I agree with Richards – every woman deserves access to care. In September I watched as Richards testified before congress. She argued that defunding Planned Parenthood would leave thousands of women, especially poor women living in rural areas, without access to healthcare services.  During her five-hour testimony, many of the congressmen questioned her in an interrogative way, refusing to even let her answer, and not accepting the answers she provided.  At the hearing, several congresswomen came to Richards’s defense, including Representative Carolyn Maloney, a Democrat from New York, who called the committee chairman’s line of questioning about Richards’s $520,000 salary “inappropriate and discriminatory,” and accused the Republican of “beating up on a woman … for making a good salary.” “In the entire time I’ve been in congress, I’ve never seen a witness beaten up and questioned about their salary,” Maloney said.  With support from congresswomen like Maloney, Richards did not back down; she did not give in to these men who tried to twist her words and her mission.

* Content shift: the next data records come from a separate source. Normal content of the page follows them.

import Summits.CriticalPhenomena.SAWScalingLimit.Theorems.SAWSpinMonotoneSpinMonotoneAdjacentPortReduction

/-!
# The source-port mass is `x_c`; the adjacent-port witness in terms of the two generating functions

Crux `stmt-CriticalPhenomena-16769` (`SpinMonotone`, route `SAWSpinMonotone`), line `Sketch`. At an adjacent configuration the only
walk of `Λ ∖ v` from `a = {u, w₁}` to the port `{v, w₁}` is the one-vertex walk `[w₁]`, so `portMass Λ a v w₁ = x_c`
(`portMass_source_eq`). Consequently the hypothesis `AdjacentPortWitness` of the negative-modulo lemma
`SpinMonotone_false_of_AdjacentPortWitness` reads, with `m₁ = portMass … p = x_c·R_mid` and `m₂ = portMass … q = x_c·R_far`,
`m₁ (x_c + m₂) < 4 x_c m₂`, i.e. `R_mid (1 + R_far) < 4 R_far` — exactly the margin `m(W,Y)` computed by the transfer matrices of
`Cruxes/SpinMonotone/NUMERICS.md` (`adjacentPortWitness_iff_source`). Source: H. Duminil-Copin, S. Smirnov, Ann. of Math. 175 (2012),
arXiv:1007.0575, §1–2 (walks between mid-edges; "the only walk from `a` to `a` is the trivial one").
-/

noncomputable section

namespace Summit.CriticalPhenomena.SAWScalingLimit.Cruxes.SpinMonotone.AdjacentPort

open Literature.Probability.LatticeModels
open Literature.Probability.RandomPlanarGeometry Literature.Probability.RandomPlanarGeometry.SAW
open Summit.CriticalPhenomena.SAWScalingLimit.Cruxes.ArrivalFlattening.SpinChord (portMass)

variable {Λ : Finset HexVertex} {u w₁ v : HexVertex}

/-- There is a walk (the one-vertex walk `[w₁]`) from `{u, w₁}` to the port `{v, w₁}` of a target `v ∼ w₁` (`u ∉ Λ`, `w₁ ∈ Λ`,
`v ∈ Λ`). [cite: DuminilCopinSmirnov2012, §1–2 (walks between mid-edges)] -/
theorem nonempty_sourceWalk (hu : u ∉ Λ) (hw₁ : w₁ ∈ Λ) (hv : v ∈ Λ) (huw : hexGraph.Adj u w₁) (hvw : hexGraph.Adj v w₁) :
    Nonempty (HexMidEdgeSAW (Λ.erase v) s(u, w₁) s(v, w₁)) :=
  ⟨{ verts := [w₁]
     subset := by
       intro x hx
       rw [List.mem_singleton] at hx
       subst hx
       exact Finset.mem_erase.2 ⟨hvw.ne.symm, hw₁⟩
     nodup := List.nodup_singleton _
     isChain := List.isChain_singleton _
     head_mem := by
       intro x hx; simp only [List.head?_cons, Option.some.injEq] at hx; rw [← hx]; exact Sym2.mem_mk_right u w₁
     getLast_mem := by
       intro x hx; simp only [List.getLast?_singleton, Option.some.injEq] at hx; rw [← hx]; exact Sym2.mem_mk_right v w₁
     eq_of_nil := by intro h; simp at h
     edges_nodup := by
       intro _
       simp only [List.tail_cons, List.zipWith_nil_right, List.nil_append, List.cons_append, List.nodup_cons, List.mem_singleton,
         List.not_mem_nil, not_false_eq_true, List.nodup_nil, and_true]
       intro h
       have hu' : u ∈ s(v, w₁) := h ▸ Sym2.mem_mk_left u w₁
       rcases Sym2.mem_iff.1 hu' with rfl | rfl
       · exact hu hv
       · exact hu hw₁
     fst_mem := ⟨(SimpleGraph.mem_edgeSet hexGraph).2 huw, w₁, Sym2.mem_mk_right u w₁,
       Finset.mem_erase.2 ⟨hvw.ne.symm, hw₁⟩⟩ }⟩

/-- Every walk of `Λ ∖ v` from `{u, w₁}` to the port `{v, w₁}` is the one-vertex walk. [cite: DuminilCopinSmirnov2012, §1–2] -/
theorem verts_eq_singleton_of_source_port (hu : u ∉ Λ) (hv : v ∈ Λ) (hvw : hexGraph.Adj v w₁)
    (γ : HexMidEdgeSAW (Λ.erase v) s(u, w₁) s(v, w₁)) : γ.verts = [w₁] := by
  have hu' : u ∉ Λ.erase v := fun h => hu (Finset.mem_of_mem_erase h)
  have hne := verts_ne_nil_of_port hu hv hvw γ
  have hhead := γ.head_eq rfl hu' hne
  have hlast := (getLast_eq_of_port γ hne).1
  have h1 := length_eq_one_of_head_eq_getLast hne γ.nodup (hhead.trans hlast.symm)
  obtain ⟨x, rest, hx⟩ := List.exists_cons_of_ne_nil hne
  have hrest : rest = [] := by simpa [hx] using h1
  subst hrest
  have hxw : x = w₁ := by rw [← hhead]; simp [hx]
  rw [hx, hxw]

/-- **The source-port mass is `x_c`** at an adjacent configuration. [cite: DuminilCopinSmirnov2012, §1–2] -/
theorem portMass_source_eq (hu : u ∉ Λ) (hw₁ : w₁ ∈ Λ) (hv : v ∈ Λ) (huw : hexGraph.Adj u w₁) (hvw : hexGraph.Adj v w₁) :
    portMass Λ s(u, w₁) v w₁ = hexCriticalFugacity := by
  obtain ⟨γ₀⟩ := nonempty_sourceWalk hu hw₁ hv huw hvw
  have hcard : Fintype.card (HexMidEdgeSAW (Λ.erase v) s(u, w₁) s(v, w₁)) = 1 :=
    Fintype.card_eq_one_iff.2 ⟨γ₀, fun γ => HexMidEdgeSAW.ext
      ((verts_eq_singleton_of_source_port hu hv hvw γ).trans (verts_eq_singleton_of_source_port hu hv hvw γ₀).symm)⟩
  rw [portMass, Finset.sum_congr rfl fun γ _ => by
    rw [HexMidEdgeSAW.length, verts_eq_singleton_of_source_port hu hv hvw γ, List.length_singleton, pow_one],
    Finset.sum_const, Finset.card_univ, hcard, one_smul]

/-- **The witness in terms of the two generating functions**: `AdjacentPortWitness` holds iff some adjacent configuration has
`m(p)·(x_c + m(q)) < 4·x_c·m(q)` (`m(p) = x_c R_mid`, `m(q) = x_c R_far`: the transfer-matrix margin `R_mid(1+R_far) − 4R_far < 0`).
[cite: DuminilCopinSmirnov2012, §1–2] -/
theorem adjacentPortWitness_iff_source : AdjacentPortWitness ↔
    ∃ (Λ : Finset HexVertex) (u w₁ v p q : HexVertex), AdjacentConfig Λ u w₁ v p q ∧
      portMass Λ s(u, w₁) v p * (hexCriticalFugacity + portMass Λ s(u, w₁) v q) <
        4 * hexCriticalFugacity * portMass Λ s(u, w₁) v q := by
  constructor
  · rintro ⟨Λ, u, w₁, v, p, q, hc, hlt⟩
    refine ⟨Λ, u, w₁, v, p, q, hc, ?_⟩
    rwa [portMass_source_eq hc.2.1 hc.2.2.1 hc.2.2.2.1 hc.2.2.2.2.1 hc.2.2.2.2.2.1] at hlt
  · rintro ⟨Λ, u, w₁, v, p, q, hc, hlt⟩
    refine ⟨Λ, u, w₁, v, p, q, hc, ?_⟩
    rwa [portMass_source_eq hc.2.1 hc.2.2.1 hc.2.2.2.1 hc.2.2.2.2.1 hc.2.2.2.2.2.1]

end Summit.CriticalPhenomena.SAWScalingLimit.Cruxes.SpinMonotone.AdjacentPort

end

Men often feel entitled to make decisions on behalf of women, if for no other reason than that’s how it has traditionally been done. It’s 2015 though, and this is not how our world should function anymore. It is none of congress’ business how much Cecile Richards makes. It is also not their place to make decisions that should be decided by individual women and their healthcare providers.

In our modern age, why do we continue to allow men to make these decisions? I think that much of this stems from the fact that in 2015 women are still not equal to men. Women still make, on average, 78 cents to a man’s dollar, only 20% of Congress is female, and of the Fortune 500 companies, only 25 are run by women. Women are still treated as inferior to men – from dress codes telling young girls how to dress, to the fact that rape culture is such a big part of our society that 97% of rapists never spend a day in jail. These statistics show that the patriarchal nature of our society, as well as the belief that women are inferior to men, are both alive and well. Because men feel superior, they feel that they have the right to make decisions for women. And as women are regularly kept from positions of power, they often have no way to stop it.

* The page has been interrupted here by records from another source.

/-!
# The Duhamel (characteristics) integral of an `L¹` source for the free transport operator in `𝒟'`

Topic: MathematicalPhysics / KineticTheory. Infrastructure for the `L¹` velocity-averaging lemma
(CIP 1994 Lemma 5.3.9, `velocityAverage_relativelyCompact_L1` of `VelocityAveraging`): the
free-transport characteristics `s ↦ (t - s, x - sξ, ξ)` on phase space-time `ℝ × E × E` (the
*lag shear*), their measure preservation, and the **source Duhamel integral**
`(sourceDuhamel F)(t, x, ξ) = ∫_{s > 0} F(t - s, x - sξ, ξ) ds`
of an integrable source `F` vanishing for early times, which is the solution of
`(∂ₜ + ξ·∇ₓ) u = F` in `𝒟'(ℝ × E × E)` vanishing for early times (CIP 1994, §5.3, p. 155:
"`gₙ` is the unique solution of `T f = T gₙ`, `f|_{t=0} = 0`", and the displayed formula
`hₙ(x + tξ, ξ, t) = ∫₀ᵗ (Tgₙ · χ)(x + τξ, ξ, τ) dτ`; the method of characteristics,
Saint-Raymond 2009, §3.3.1, "`fₙ(t,x,v) = ∫_{-∞}^t Sₙ(s, x - v(t-s), v) ds`"). Everything here
is proved; theorems only besides the three definitions `shear`, `shearEquiv`, `sourceDuhamel`.

* `shear s z = (t - s, x - sξ, ξ)`, a measurable equivalence `shearEquiv s` of `ℝ × E × E`
  preserving Lebesgue measure (`measurePreserving_shear`).
* `sourceDuhamel F`, its vanishing for `t ≤ a` when `F` vanishes there, the finite-time formula
  `sourceDuhamel F z = ∫_{0<s<S} F (shear s z)` (`sourceDuhamel_eq_setIntegral_Ioo`), the sup
  bound `|sourceDuhamel F z| ≤ S · C` and the `L¹` bound on time slabs
  `∫_{t<b} |sourceDuhamel F| ≤ (b - a) ‖F‖₁` (`lintegral_sourceDuhamel_le`), strong
  measurability, and the a.e. integrability of the characteristics integrand
  (`ae_integrableOn_shear`).
* `hasDistribTransportOn_sourceDuhamel`: `T (sourceDuhamel F) = F` in `𝒟'(ℝ × E × E)`
  (`HasDistribTransportOn univ`), by Fubini, the measure preservation of the shears and the
  fundamental theorem of calculus along characteristics.

Uniqueness (that every distributional solution vanishing for early times *is* `sourceDuhamel F`)
is the sequel `FreeTransportUniqueness`.

## Relation to the other characteristics toolkits of this topic

* `TransportDuhamel` (`contDiff_duhamel`, `duhamel_transport_eq`, `duhamel_weighted_bound_zero`,
  …) treats a *different* Duhamel formula: the smooth absorption problem
  `∂ₜU + v·∇ₓU = Γ - ΛU`, `U(0) = f₀` on `[0, T]`, with smooth data and the candidate `U` entering
  by hypothesis (no definition), for the Picard iteration of the truncated problems. Here the
  source is merely `L¹`, there is no initial datum (the solution vanishes for early times) and the
  equation holds in `𝒟'`.
* `shearFlow` (`DiPernaLionsLimitProofs`) is the *straightening* map `(t, x, v) ↦ (t, x + tv, v)`
  (`g ∘ shearFlow = g♯`), and `measurePreserving_freeShear` there (an instance of
  `Literature.Analysis.FluidPDE.measurePreserving_shear`, `HardSpherePhaseSpaceProofs`) is the
  invariance of `dx dv` under `(x, v) ↦ (x + tv, v)`; the present `shear s` is the *lag* shear
  `(t, x, ξ) ↦ (t - s, x - sξ, ξ)` acting also on time, whose `(x, ξ)`-part is re-proved below in
  three lines rather than importing the Boltzmann files. Likewise the continuity of `Tφ`
  (`continuous_transportDeriv`, `DiPernaLionsVelocityAverages`) and its vanishing off
  `tsupport φ` (`transportDeriv_eq_zero_of_notMem_tsupport`, `VelocityAveragingFourier`) are
  used through short local copies to keep the import closure of this file at `VelocityAveraging`;
  a librarian may move these three lemmas into `VelocityAveraging`.

## References

* C. Cercignani, R. Illner, M. Pulvirenti, *The Mathematical Theory of Dilute Gases*, Springer
  (1994), §5.3, proof of Lemma 5.3.9, p. 155. [CIP1994]
* L. Saint-Raymond, *Hydrodynamic Limits of the Boltzmann Equation*, LNM 1971 (2009), §3.3.1
  (method of characteristics for `St ∂ₜ f + v·∇ₓ f = S`). [SaintRaymond2009]
-/
noncomputable section
/-- **(5.5.14) ON THE TORUS.**  p. 285 [PDF 29], verbatim: *"In Λ₅^{(k)*} we apply (5.5.11) to obtain u′_k = (Q^{s*}_{k+1}v) exp ie_kη[H_{k,loc}
A^{(k)} − L^{−2}𝒟^η_{k+1,loc}∂*Q^{e*}_{k+1}f + w₁A′]. (5.5.14)"*  HERE: the setting of `eq5513_torus` (translation vector `V`, `X_f := S(Q^{e*}f) =
∂*Q^{e*}_{k+1}f`), at a bond `b` which moreover lies in `Λ̄₃^{(k)*}` (`hb₃`: the gauge term vanishes — `Λ₅^{(k)*} ⊂ Λ̄₃^{(k)*}`), at which *"Λ₄^{(k)*}
acts as the identity"* under `H_{k,loc}` (`hΛ₄ : (H_{k,loc}V)(b) = (H_{k,loc}C^{(k)}_{loc}H*_{k,loc}X_f)(b)`, from a range relation by
`cutoff4_invisible_printed`/`_repaired`, §3), and with (5.5.11) as the displayed operator hypothesis `h5511 : 𝒟_{k,loc} + H_{k,loc}C^{(k)}_{loc}
H*_{k,loc} = 𝒟^η_{k+1,loc}`.  CONCLUSION: the field at `b` is `(Q^{s*}_{k+1}v)(b) · exp ie_kη[H_{k,loc}A^{(k)} − L^{−2}𝒟^η_{k+1,loc}X_f + w₁A′](b)`,
`w₁A′ = (T_k − 𝒟_{k,loc}S)∂(□A′) + H_k(□A′) − H_{k,loc}A′`, `A′ = A^{(k)} − L^{−2}V` (standing range; r16's `eq5514` is this algebra over one
`Module.End` ring with `Λ₄ = 1`). [cite: BalabanImbrieJaffe1988, (5.5.14) p.285] -/
theorem eq5514_torus {k : ℕ} (hk : i + k + 1 ≤ P.m + P.K) {ek η : ℝ} (hη : η * (P.L : ℝ) ^ k = 1)
    (X : Finset (Balaban1983to89.Site P (i + k + 1))) {u' : GaugeField P (i + k) U1} (A V : PBond P (i + k) → ℝ) (L : ℝ)
    (hu : ∀ c ∈ starB (blockUnion 1 X), u' c = expU1 (ek * (A - L⁻¹ ^ 2 • V) c)) (v : GaugeField P (i + k + 1) U1) (g : PBond P i → ℝ)
    {Plc : Type*} (Tk : (Balaban1983to89.Plaq P (i + k) → ℝ) →ₗ[ℝ] (PBond P i → ℝ))
    (Dloc Dnext : (PBond P i → ℝ) →ₗ[ℝ] (PBond P i → ℝ)) (S : (Balaban1983to89.Plaq P (i + k) → ℝ) →ₗ[ℝ] (PBond P i → ℝ))
    (Hk Hloc : (PBond P (i + k) → ℝ) →ₗ[ℝ] (PBond P i → ℝ)) (Ck : (PBond P (i + k) → ℝ) →ₗ[ℝ] (Balaban1983to89.Site P i → ℝ))
    (Cloc : (PBond P (i + k) → ℝ) →ₗ[ℝ] (PBond P (i + k) → ℝ)) (Hsloc : (PBond P i → ℝ) →ₗ[ℝ] (PBond P (i + k) → ℝ))
    (h541 : ∀ (B : PBond P (i + k) → ℝ) (b : PBond P i),
      (torusBlockBondsIter P i k).Qsstar B b - Tk (curl 1 B) b = Hk B b + grad η⁻¹ (Ck B) b)
    (h5511 : Dloc + Hloc ∘ₗ Cloc ∘ₗ Hsloc = Dnext)
    (Qes : (Plc → ℝ) →ₗ[ℝ] (Balaban1983to89.Plaq P (i + k) → ℝ)) (f : Plc → ℝ)
    (Xb X₀ : Finset (Balaban1983to89.Site P (i + k))) (hX₀ : X₀ ⊆ Xb) (S₃ : Finset (Balaban1983to89.Site P i))
    {b : PBond P i} (hb₁ : b ∈ starB (blockUnion (k + 1) X)) (hb₀ : b ∈ starB (blockUnion k X₀)) (hb₃ : b ∈ starB S₃)
    (hT : g b = Dloc (S (curl 1 (A - L⁻¹ ^ 2 • V) + L⁻¹ ^ 2 • Qes f)) b)
    (hdep : ∀ F₁ F₂ : Balaban1983to89.Plaq P (i + k) → ℝ, (∀ p ∈ starP Xb, F₁ p = F₂ p) → Dloc (S F₁) b = Dloc (S F₂) b)
    (hΛ₄ : Hloc V b = Hloc (Cloc (Hsloc (S (Qes f)))) b) :
    bgGaugeU ek η ((↑S₃ : Set (Balaban1983to89.Site P i)).indicator
        (Ck ((↑(starB Xb) : Set (PBond P (i + k))).indicator (A - L⁻¹ ^ 2 • V))))
        (backgroundU ek η (fun b => toC (qsstarGIter k (surfMul u' (cutoff (starB X) v)) b)) g) b =
      bgExp ek η (fun b => toC (qsstarGIter (k + 1) v b))
        (fun b => Hloc A b - L⁻¹ ^ 2 * Dnext (S (Qes f)) b +
          ((Tk (curl 1 ((↑(starB Xb) : Set (PBond P (i + k))).indicator (A - L⁻¹ ^ 2 • V))) b -
              Dloc (S (curl 1 ((↑(starB Xb) : Set (PBond P (i + k))).indicator (A - L⁻¹ ^ 2 • V)))) b) +
            (Hk ((↑(starB Xb) : Set (PBond P (i + k))).indicator (A - L⁻¹ ^ 2 • V)) b - Hloc (A - L⁻¹ ^ 2 • V) b))) b := by
  rw [eq5513_torus hk hη X A V L hu v g Tk Dloc S Hk Hloc Ck h541 Qes f Xb X₀ hX₀ S₃ hb₁ hb₀ hT hdep]
  -- the gauge term vanishes at `b ∈ Λ̄₃*`, `H_loc A′ = H_loc A − L⁻² H_loc V`, `Λ₄*` invisible at `b`, then (5.5.11)
  have hgrad := grad_indicator_compl_of_mem_starB η⁻¹ S₃
    (Ck ((↑(starB Xb) : Set (PBond P (i + k))).indicator (A - L⁻¹ ^ 2 • V))) hb₃
  have hHloc : Hloc (A - L⁻¹ ^ 2 • V) b = Hloc A b - L⁻¹ ^ 2 * Hloc V b := by
    rw [map_sub, map_smul, Pi.sub_apply, Pi.smul_apply, smul_eq_mul]
  have h11 := h5511_apply Dloc Dnext Hloc Cloc Hsloc h5511 (S (Qes f)) b
  -- the real identity of the two brackets at `b`
  have key :
      (((Tk (curl 1 ((↑(starB Xb) : Set (PBond P (i + k))).indicator (A - L⁻¹ ^ 2 • V))) b -
                Dloc (S (curl 1 ((↑(starB Xb) : Set (PBond P (i + k))).indicator (A - L⁻¹ ^ 2 • V)))) b) +
              (Hk ((↑(starB Xb) : Set (PBond P (i + k))).indicator (A - L⁻¹ ^ 2 • V)) b - Hloc (A - L⁻¹ ^ 2 • V) b)) +
            Hloc (A - L⁻¹ ^ 2 • V) b) +
          grad η⁻¹ ((↑S₃ᶜ : Set (Balaban1983to89.Site P i)).indicator
            (Ck ((↑(starB Xb) : Set (PBond P (i + k))).indicator (A - L⁻¹ ^ 2 • V)))) b -
          L⁻¹ ^ 2 * Dloc (S (Qes f)) b =
        Hloc A b - L⁻¹ ^ 2 * Dnext (S (Qes f)) b +
          ((Tk (curl 1 ((↑(starB Xb) : Set (PBond P (i + k))).indicator (A - L⁻¹ ^ 2 • V))) b -
              Dloc (S (curl 1 ((↑(starB Xb) : Set (PBond P (i + k))).indicator (A - L⁻¹ ^ 2 • V)))) b) +
            (Hk ((↑(starB Xb) : Set (PBond P (i + k))).indicator (A - L⁻¹ ^ 2 • V)) b - Hloc (A - L⁻¹ ^ 2 • V) b)) := by
    rw [hgrad, hHloc, hΛ₄]
    linear_combination (-(L⁻¹ ^ 2)) * h11
  simp only [bgExp]
  rw [key]

/-! ## §3 *"In Λ₅^{(k)*} … "* — the hypothesis `hΛ₄` (`Λ₄^{(k)*}` acts as the identity at `b`) from range relations -/

/-- kernel: **printed order of (5.5.2)**, `V = Λ₄^{(k)*}·(C^{(k)}_{loc}H*_{k,loc}X_f)`: if `(H_{k,loc}B)(b)` depends only on the unit-lattice
bonds `near b` (a RANGE relation for `H_{k,loc}`, hypothesis `hH`) and every such bond lies in `Λ₄^{(k)*}` (*"b ∈ Λ₅^{(k)*}"* plus the collar,
hypothesis `hΛ`), then `(H_{k,loc}V)(b) = (H_{k,loc}C^{(k)}_{loc}H*_{k,loc}X_f)(b)` — gen 7's `apply_indicator_eq_of_range`.
[cite: BalabanImbrieJaffe1988, (5.5.14) p.285] -/
theorem cutoff4_invisible_printed {m n : ℕ} (Hloc : (PBond P m → ℝ) →ₗ[ℝ] (PBond P n → ℝ)) (near : PBond P n → PBond P m → Prop)
    {b : PBond P n} (hH : ∀ B₁ B₂ : PBond P m → ℝ, (∀ c, near b c → B₁ c = B₂ c) → Hloc B₁ b = Hloc B₂ b)
    (Λ4s : Finset (PBond P m)) (hΛ : ∀ c, near b c → c ∈ Λ4s) (W : PBond P m → ℝ) :
    Hloc ((↑Λ4s : Set (PBond P m)).indicator W) b = Hloc W b :=
  apply_indicator_eq_of_range (fun B b => Hloc B b) near hH Λ4s hΛ W

/-- kernel: **repaired order of (5.5.2)** (HOME/GAPS.md G-C2-08, reading (a)), `V = C^{(k)}_{loc}(Λ₄^{(k)*}·H*_{k,loc}X_f)`: if
`(H_{k,loc}C^{(k)}_{loc}B)(b)` depends only on the bonds `near b` (a range relation for the COMPOSITE, e.g. from those of `H_{k,loc}` and
`C^{(k)}_{loc}` by gen 7's `range_comp`) and every such bond lies in `Λ₄^{(k)*}`, then `(H_{k,loc}V)(b) = (H_{k,loc}C^{(k)}_{loc}H*_{k,loc}X_f)(b)`.
[cite: BalabanImbrieJaffe1988, (5.5.14) p.285] -/
theorem cutoff4_invisible_repaired {m n : ℕ} (Hloc : (PBond P m → ℝ) →ₗ[ℝ] (PBond P n → ℝ))
    (Cloc : (PBond P m → ℝ) →ₗ[ℝ] (PBond P m → ℝ)) (near : PBond P n → PBond P m → Prop) {b : PBond P n}
    (hHC : ∀ B₁ B₂ : PBond P m → ℝ, (∀ c, near b c → B₁ c = B₂ c) → Hloc (Cloc B₁) b = Hloc (Cloc B₂) b)
    (Λ4s : Finset (PBond P m)) (hΛ : ∀ c, near b c → c ∈ Λ4s) (W : PBond P m → ℝ) :
    Hloc (Cloc ((↑Λ4s : Set (PBond P m)).indicator W)) b = Hloc (Cloc W) b :=
  apply_indicator_eq_of_range (fun B b => Hloc (Cloc B) b) near hHC Λ4s hΛ W

/-- kernel: one lattice step has `ℓ^∞` length at most `1` (cf. the private twin in gen 7's `BIJ88Eq5410Torus`).
[cite: Balaban1982Higgs1, (1.3) p.604] -/
private theorem supDist_shift_le {n : ℕ} (x : Balaban1983to89.Site P n) (μ : Fin P.d) : supDist x (x.shift μ) ≤ 1 := by
  have h := supDist_runSite_le x μ 1
  have e : LatticeFieldCalculus.runSite x μ 1 = x.shift μ := by
    simp [LatticeFieldCalculus.runSite, Balaban1983to89.Site.shift]
  rwa [e] at h

/-- **The collar geometry for BONDS, in the torus `ℓ^∞` distance** (the bond analogue of gen 7's `BIJ88Eq5410Torus.starP_of_collar`): if the
unit-lattice site set `X₄` (*"Λ₄^{(k)}"*) contains the cube of radius `N` about `x₀`, `x` lies in the cube of radius `N₀` about `x₀` (*"Λ₅^{(k)}"*,
p. 274: *"the sets Λ_α^{(j)} are determined by Λ_{α−1}^{(j)} by subtracting collar neighborhoods of width r(e_j)"*), and `N₀ + R + 1 ≤ N`, then
every bond within range `R` of `x` lies in `X₄* = Λ₄^{(k)*}` — the hypothesis `hΛ` of `cutoff4_invisible_printed`/`_repaired` for the range relation
`|x − c₋|_∞ ≤ R`. [cite: BalabanImbrieJaffe1988, (5.5.14) p.285] -/
theorem starB_of_collar {n : ℕ} (X₄ : Finset (Balaban1983to89.Site P n)) (x₀ : Balaban1983to89.Site P n) {N N₀ R : ℕ}
    (hX₄ : ∀ y, supDist x₀ y ≤ N → y ∈ X₄) (hN : N₀ + R + 1 ≤ N) {x : Balaban1983to89.Site P n} (hx : supDist x₀ x ≤ N₀)
    {c : PBond P n} (hc : supDist x c.src ≤ R) : c ∈ starB X₄ := by
  rw [mem_starB]
  have h1 : supDist x₀ c.src ≤ N₀ + R := (supDist_triangle x₀ x c.src).trans (add_le_add hx hc)
  refine ⟨hX₄ _ (by omega), hX₄ _ ?_⟩
  have h2 : supDist c.src c.tgt ≤ 1 := supDist_shift_le c.src c.dir
  have h3 := (supDist_triangle x₀ c.src c.tgt).trans (add_le_add h1 h2)
  omega

/-- **… hence, for an `H_{k,loc}` of `ℓ^∞` RANGE `R`** (`(H_{k,loc}B)(b)` depends only on the unit-lattice bonds `c` with `|x_b − c₋|_∞ ≤ R`, `x_b`
the unit-lattice point over `b`, hypothesis `hH`), the printed cut-off `Λ₄^{(k)*} = X₄*` is invisible at every `b` whose point `x_b` lies in the cube
of radius `N₀` when `X₄ ⊇` the cube of radius `N ≥ N₀ + R + 1` about the same centre: `(H_{k,loc}(Λ₄*·W))(b) = (H_{k,loc}W)(b)` — the hypothesis
`hΛ₄` of `eq5514_torus` (printed order) discharged in metric form. [cite: BalabanImbrieJaffe1988, (5.5.14) p.285] -/
theorem cutoff4_invisible_supDist {m n : ℕ} (Hloc : (PBond P m → ℝ) →ₗ[ℝ] (PBond P n → ℝ)) (R : ℕ) (xb : PBond P n → Balaban1983to89.Site P m)
    (hH : ∀ (B₁ B₂ : PBond P m → ℝ) (b : PBond P n), (∀ c : PBond P m, supDist (xb b) c.src ≤ R → B₁ c = B₂ c) → Hloc B₁ b = Hloc B₂ b)
    (X₄ : Finset (Balaban1983to89.Site P m)) (x₀ : Balaban1983to89.Site P m) {N N₀ : ℕ} (hX₄ : ∀ y, supDist x₀ y ≤ N → y ∈ X₄)
    (hN : N₀ + R + 1 ≤ N) {b : PBond P n} (hb : supDist x₀ (xb b) ≤ N₀) (W : PBond P m → ℝ) :
    Hloc ((↑(starB X₄) : Set (PBond P m)).indicator W) b = Hloc W b :=
  cutoff4_invisible_printed Hloc (fun b c => supDist (xb b) c.src ≤ R) (hH · · b) (starB X₄)
    (fun _ hc => starB_of_collar X₄ x₀ hX₄ hN hb hc) W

When Glamour Magazine named Cecile Richards their 2015 Woman of the Year this past October, it was because she does an amazing job of protecting women’s healthcare rights. Says Richards, “There’s not a mother in the world who wants her daughter to have fewer rights than she did—and for me, it’s the 2.7 million people Planned Parenthood serves each year who make everything I advocate for possible. Women, men, and young people deserve quality healthcare and fundamental rights. I will do this job every day to protect them.” As Cecile Richards continues to fight for the rights of women, she has inspired many young people, like myself, to join her. We know that the fight won’t be over anytime soon. It is up to us to insist on our right to healthcare, and to full equality.  

This piece was written as part of JWA’s Rising Voices Fellowship.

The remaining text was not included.